/-!
# Burungale–Skinner–Tian–Wan (arXiv:2409.01350v2, PREPRINT), Appendix B "Values of Hecke characters",
# §B.2 "An auxiliary result": the family `𝔛` of self-dual Hecke characters (i)–(viii), the field of values
# `F_ψ`, and Lemma B.2 (`L ∉ {ℚ(√−1), ℚ(√−2)} ⟹ ⋂_{ψ ∈ 𝔛} F_ψ = ℚ`) — the device by which the unit `u_L`
# of the Perrin-Riou formula is shown to lie in `ℤ_(p)^×` (§7.2.1)

Seat `bsd-stepL-ty-snf` (typer; director-bsd (622)(3), pen bsd-stepL-plan g51, brief `TY-SNF-BRIEF-g51.md`
rev 7, T2/T4). Sibling of `AuxiliaryNewformSupplyPRE.lean` (Prop. 5.23 and the oriented CM supply, whose `λ`
ranges over the sub-family `𝔛′ ⊂ 𝔛` of the proof of Lemma B.2). Consumer context: crux
`ErratumRoadFive.EulerHalfNotRamNoInertSetAtFive` (stmt-BirchSwinnertonDyer-19715) / aside
`KatoValuationIneqNonsplitAtFive` (stmt-…-33169); the idea-9 NF Sketch
(`Cruxes/EulerHalfNotRamNoInertSetAtFive/Lines/bdv_calibration_split_nf_Sketch.lean` rev 1.1) cites Lemma B.2
for `u_L ∈ ℤ_(p)^×` (§F O2) and builds `‖u_L‖_p = 1` into `NFCalibratorDatum.rhs`. Conventions of this
directory: UNREFEREED preprint ⇒ labelled binders `def … : Prop` with `[claim: …, status: under-review]` and
the printed locator, NEVER a theorem, no `_holds`; nothing asserted. Definitions WITH bodies: the membership
predicate `IsInAuxFamilyB p L K ψ` (a `def` conjunction — no `structure`, no instance) and the value field
`finiteValueField ψ`; ONE binder (Lemma B.2); two bookkeeping lemmas PROVED.

## Printed statements (arXiv:2409.01350v2; TeX of record `pub/bsd-eis/lit/src/bstw24-v2/main.tex`
## sha16 5926f035551c636d, absolute lines «l.N» (body-relative = N − 257); store text
## `paper:arxiv-2409.01350` = LaTeXML chunks in EXTRACTION numbering, where App. B is "§8", §B.2 = "§8.2",
## Lemma B.2 = "Lemma 8.2", chunk p0066 L43–p0067; printed numbers from `LABELS-bstw24-v2.tsv`)

* App. B head (l.6430–6439): "In the proof of the Perrin-Riou Conjecture given in §7 it is necessary to show
  that a certain constant – `u_L` in the notation of the proof – belongs to `ℚ`. This is achieved by appealing
  to Theorem A.1 and by knowing that is possible to choose suitable Hecke characters `ψ` whose values generate
  disjoint fields. … Recall that a Hecke chararacter `ψ : K^×\𝔸_K^× → ℂ^×` has infinity type `(−1,0)` if
  `ψ(z) = z^{−1}` for all `z ∈ (K ⊗ ℝ)^× = ℂ^×`. For such a character, the values `ψ(𝔸_K^{∞,×})` generate a
  finite extension `F_ψ ⊂ ℂ` of `ℚ`."
* **§B.2** (label `B-auxiliary`, l.6532–6546; PDF pp. 76–77). "Suppose `p > 2` is a fixed prime and `L` is a
  fixed imaginary quadratic field of discriminant `−D_L < 0`[.] Consider the set `𝔛` of Hecke characters
  `ψ : K^×\𝔸_K^× → ℂ^×` of varying imaginary quadratic fields such that (i) the prime `p` splits in `K`;
  (ii) the discriminant `−D_K` of `K` is odd; (iii) the infinity type of `ψ` is `(−1,0)`;
  (iv) `ψ|_{𝔸^×} = χ_K|·|^{−1}`; (v) `𝔣_ψ = 𝔡_K 𝔣` with `(𝔡_K, 𝔣) = 1`; (vi) the root number `w(ψ)` of `ψ` is
  `−1`; (vii) every prime dividing `D_K N_{K/ℚ}(𝔣_ψ)` splits in `L`; (viii) `ord_{s=1} L(s, ψ) = 1`. Note that
  conditions (i)-(vi) imply that Theorem A.1 holds for `ψ`".
* **Lemma B.2** (label `B-aux-lem`, l.6548–6549). "If `L ≠ ℚ(√−1), ℚ(√−2)`, then `⋂_{ψ ∈ 𝔛} F_ψ = ℚ`."
  Proof (l.6551–6608): an explicit sub-family `𝔛′ = {ψχ : ψ ∈ 𝔛_K^{can}, χ ∈ 𝔛(K, ℓ), K ∈ 𝔎, ℓ ∈ 𝔖(K)}`
  (canonical characters of `K = ℚ(√−q)`, `q ≡ 3 mod 8`, `−q` a square mod `p`, `−D_L` a square mod `q`;
  anticyclotomic twists of `ℓ`-power order and conductor with `ord_{s=1} L(s, ψχ) = 1` by Rohrlich [Ro]),
  `F_{ψχ} ⊂ F_ψ(μ_{ℓ^∞})`, Prop. B.1 (`⋂_{ψ ∈ 𝔛_K^{can}} F_ψ = K` for `h_K` odd), and `⋂_{K ∈ 𝔎} K = ℚ`.
* §7.2.1, "Proof that `u_L ∈ ℤ_(p)^×`" (l.6177–6183): "Theorem A.1 applies to the CM forms associated with the
  characters `ψ ∈ 𝔛` … It then follows from comparing Theorem A.1 with (7.5) [label up-to-uL] for `g = g_ψ`
  that `u_L ∈ F_ψ^×` for all `ψ ∈ 𝔛`. In particular, `u_L ∈ ⋂_{ψ ∈ 𝔛} F_ψ`. The latter equals `ℚ` by Lemma
  B.2. This shows that `u_L ∈ ℚ^× ∩ ℤ_p^{ur,×} = ℤ_(p)^×`." (There, l.6148: "we can and do assume that
  `L ≠ ℤ(√−1), ℚ(√−2)`".)
* App. A (l.6286–6292): "(A-psi-res) `ψ|_{𝔸^×} = χ_K|·|^{−1}` … This implies that `g` [= `g_ψ`] has trivial
  Nebentypus. In particular, `g ∈ S₂(Γ₀(N))` is a newform of level `N = D_K N_{K/ℚ}(𝔣_ψ)`."
  (A-BDP2-hyp) (l.6382–6383): "`D_K` is odd and `𝔡_K` exactly divides `𝔣_ψ`" = (ii) + (v).

## Transcription (idelic; every notion is the tree's `GaloisRepresentations.HeckeCharacter` dictionary, the
## SAME one used for the same characters by `RohrlichAnticyclotomicNonvanishing.lean`)

* "`K` imaginary quadratic", "`p` splits in `K`": `IsImaginaryQuadratic K`, `SatisfiesHeegnerHypothesis p K`
  (`HeegnerPoints.lean`: exactly two primes of `𝓞 K` above `p`). (ii) "`−D_K` odd": `Odd (NumberField.discr K)`
  (`discr K = −D_K`).
* (iii) "infinity type `(−1,0)`, i.e. `ψ(z) = z^{−1}` on `(K ⊗ ℝ)^× = ℂ^×`" (idelic, l.6438): the tree's
  `ψ.HasInfinityType (fun _ ↦ 1) (fun _ ↦ 0)` — by definition `ψ((z, 1)) = ι_w(z)^{−1}` at the unique infinite
  place `w` (`HeckeCharacter.HasInfinityType`, Serre–Weil sign convention `A_{p,q}(z) = ι_w(z)^{−p} ι̅_w(z)^{−q}`),
  which is LITERALLY BSTW's condition, with Mathlib's embedding of `w` in the role of BSTW's `ι_∞`
  (`RohrlichAnticyclotomicNonvanishing.lean`, "Transcription", calls the same characters "type `(1,0)`" in
  the ideal-theoretic language `φ((α)) = α`; replacing `ι_∞` by its conjugate replaces `𝔛` by `{ψ ∘ c}`, which
  has the same value fields, `L`-functions and root numbers, so Lemma B.2 is insensitive to the choice).
* (iv) "`ψ|_{𝔸^×} = χ_K|·|^{−1}`" (restriction to the ideles of `ℚ`; `χ_K` the quadratic idele class character
  of `K/ℚ`, "identified by the reciprocity map", §2.5.1 l.1819–1820; `|·|` the idele norm): for every idele `x`
  of `ℚ`, `ψ(x_K) = χ_K(x)·‖x‖^{−1}` with `x_K = AdeleRing.ideleBaseChange ℚ K x` (`Automorphic/AdeleBaseChange`),
  `χ_K = HeckeCharacter.ofDirichlet (kroneckerChar d_K)` (the tree's Hecke character of the primitive quadratic
  Dirichlet character of `K`, normalised `ψ_χ(ϖ_ℓ) = χ(ℓ)`; `χ_K` is quadratic, so the normalisation of the
  dictionary is immaterial) and `‖x‖ = ideleNorm x`. Consistency check at the infinite place: for `r ∈ ℝ^× ⊂ ℂ^×`
  both sides are `r^{−1}` (`χ_K` is odd).
* (v) "`𝔣_ψ = 𝔡_K 𝔣` with `(𝔡_K, 𝔣) = 1`" (the different `𝔡_K` divides the conductor EXACTLY): under (ii) the
  different of `K` is squarefree (odd discriminant: tame ramification, exponent `e − 1 = 1` at each ramified
  prime), so (v) says: at every prime `v` of `𝓞 K` dividing `𝔡_K = differentIdeal ℤ (𝓞 K)` (Mathlib) the
  conductor exponent of `ψ` is exactly `1` (`HeckeCharacter.HasConductorExponentAt ψ v 1`,
  `HeckeCharacterConductorExponent.lean`, Li–Xu §2.1.1 / Tate §2.3). Stated in this form (faithful given (ii),
  which is part of the same conjunction).
* (vi) "`w(ψ) = −1`": `IsCentralRootNumber ψ (−1)` (`RohrlichAnticyclotomicNonvanishing.lean`: there are `B > 0`
  and an entire `Λ` with `Λ(s) = Γ(s)B^s L(s, ψ)` on `re s > 3/2` and `Λ(s) = −Λ(2 − s)`; weight-two
  normalisation, centre `s = 1`, as in (viii)).
* (vii) "every prime dividing `D_K N_{K/ℚ}(𝔣_ψ)` splits in `L`": every rational prime `ℓ` with `ℓ ∣ d_K` or
  below a place where `ψ` is ramified (`¬ ψ.IsUnramifiedAt v`, `(ℓ : 𝓞 K) ∈ v`) satisfies
  `SatisfiesHeegnerHypothesis ℓ L`.
* (viii) "`ord_{s=1} L(s, ψ) = 1`": `HasSimpleCentralZero ψ` (ibid.: an entire continuation of the tree's
  `heckeLFunction ψ` from `re s > 3/2` has `F(1) = 0 ≠ F′(1)`).
* "`F_ψ` = the extension of `ℚ` generated by `ψ(𝔸_K^{∞,×})`": `finiteValueField ψ` = the subfield of `ℂ`
  generated by the values of `ψ` on the ideles with trivial infinite component (Mathlib's
  `AdeleRing = InfiniteAdeleRing × FiniteAdeleRing`).
* "`⋂_{ψ ∈ 𝔛} F_ψ = ℚ`", `𝔛` ranging over characters of VARYING fields `K`: every `z ∈ ℂ` lying in `F_ψ` for
  all `(K, ψ)` with `ψ ∈ 𝔛` is rational (the inclusion `ℚ ⊆ ⋂ F_ψ` being trivial). VACUITY NOTE: the typed
  statement is as strong as print only because `𝔛 ≠ ∅` (indeed infinite, proof of Lemma B.2); were a clause of
  `IsInAuxFamilyB` mis-transcribed into an unsatisfiable one, the binder would become FALSE (not vacuous) —
  reviewers please check (iii)/(iv)/(vi) against the sibling transcription of the same characters in
  `RohrlichAnticyclotomicNonvanishing.lean`.

## What is here / what is NOT here (and why)

* Definitions with bodies: `finiteValueField`, `IsInAuxFamilyB`. Binder: `lemmaB2_auxFamily_valueFields_inter_eq_rat_PRE`.
  Proved: `finiteValueField_ratCast_mem` (`ℚ ⊆ F_ψ`), `IsInAuxFamilyB.odd_discr`-style projections are left to
  `And` destructuring (no API needed).
* NOT here: the canonical characters `𝔛_K^{can}` and Prop. B.1 (`⋂ F_ψ = K` for `h_K` odd) — upstream of
  Lemma B.2 only, not consumed by the Sketch; the set `𝔔` and its infinitude (Dirichlet), the sub-family `𝔛′`
  — inside the proof; Theorem A.1 (App. A, the CM Perrin-Riou formula `log_BK^η(loc_p z_{γ′}(g)) =_{F_ψ^×}
  Ω_p^{−1} log_ω(P_ψ)²`) and the unit `u_L` itself (`U_L = 𝒰_L^{−1} mod (γ_+ − 1)`, `𝒰_L = T_v^{−1}ℋ_v·η_{𝐡_v}(…)`,
  Lemma 5.30) — no tree carrier for the Bloch–Kato logarithm on `V_g(1)`, the congruence power series `ℋ_v`
  or the `Λ_L`-adic CM family (litref TYPER-SHEET-bstw24-v1 §A.3); in the consumer's Sketch this is exactly
  the posited interface `NFPort` (D3) and the norm-form identity `BstwIntegralPerrinRiouNF`, where
  `‖u_L‖_p = 1` is built in. Rohrlich's theorem: tree fact `RohrlichJia_centralOrder_anticyclotomicTwists`.

## References

* [BurungaleSkinnerTianWan2024] arXiv:2409.01350v2 (PREPRINT): App. B head (l.6430–6439), §B.2 (B-auxiliary,
  l.6532–6546), Lemma B.2 (B-aux-lem, l.6548) and proof (l.6551–6608), §7.2.1 (l.6148, l.6177–6183), App. A
  (A-psi-res) l.6288, (A-BDP2-hyp) l.6382, §2.5.1 l.1819–1820.
* [Jia2026ActaArith] / [Rohrlich1984Anticyclotomic] — the non-vanishing input (tree).
* [LiXu2026] §2.1.1, [TateThesis1967] §2.3 — conductor exponents (tree).
-/

noncomputable section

**********

| Work instructions |
Nothing beyond the line that contains "and Lemma B.2" belongs in the answer; reproduce the entries exactly from their first line through it.

| Answer space |
/-!
# Burungale–Skinner–Tian–Wan (arXiv:2409.01350v2, PREPRINT), Appendix B "Values of Hecke characters",
# §B.2 "An auxiliary result": the family `𝔛` of self-dual Hecke characters (i)–(viii), the field of values
# `F_ψ`, and Lemma B.2 (`L ∉ {ℚ(√−1), ℚ(√−2)} ⟹ ⋂_{ψ ∈ 𝔛} F_ψ = ℚ`) — the device by which the unit `u_L`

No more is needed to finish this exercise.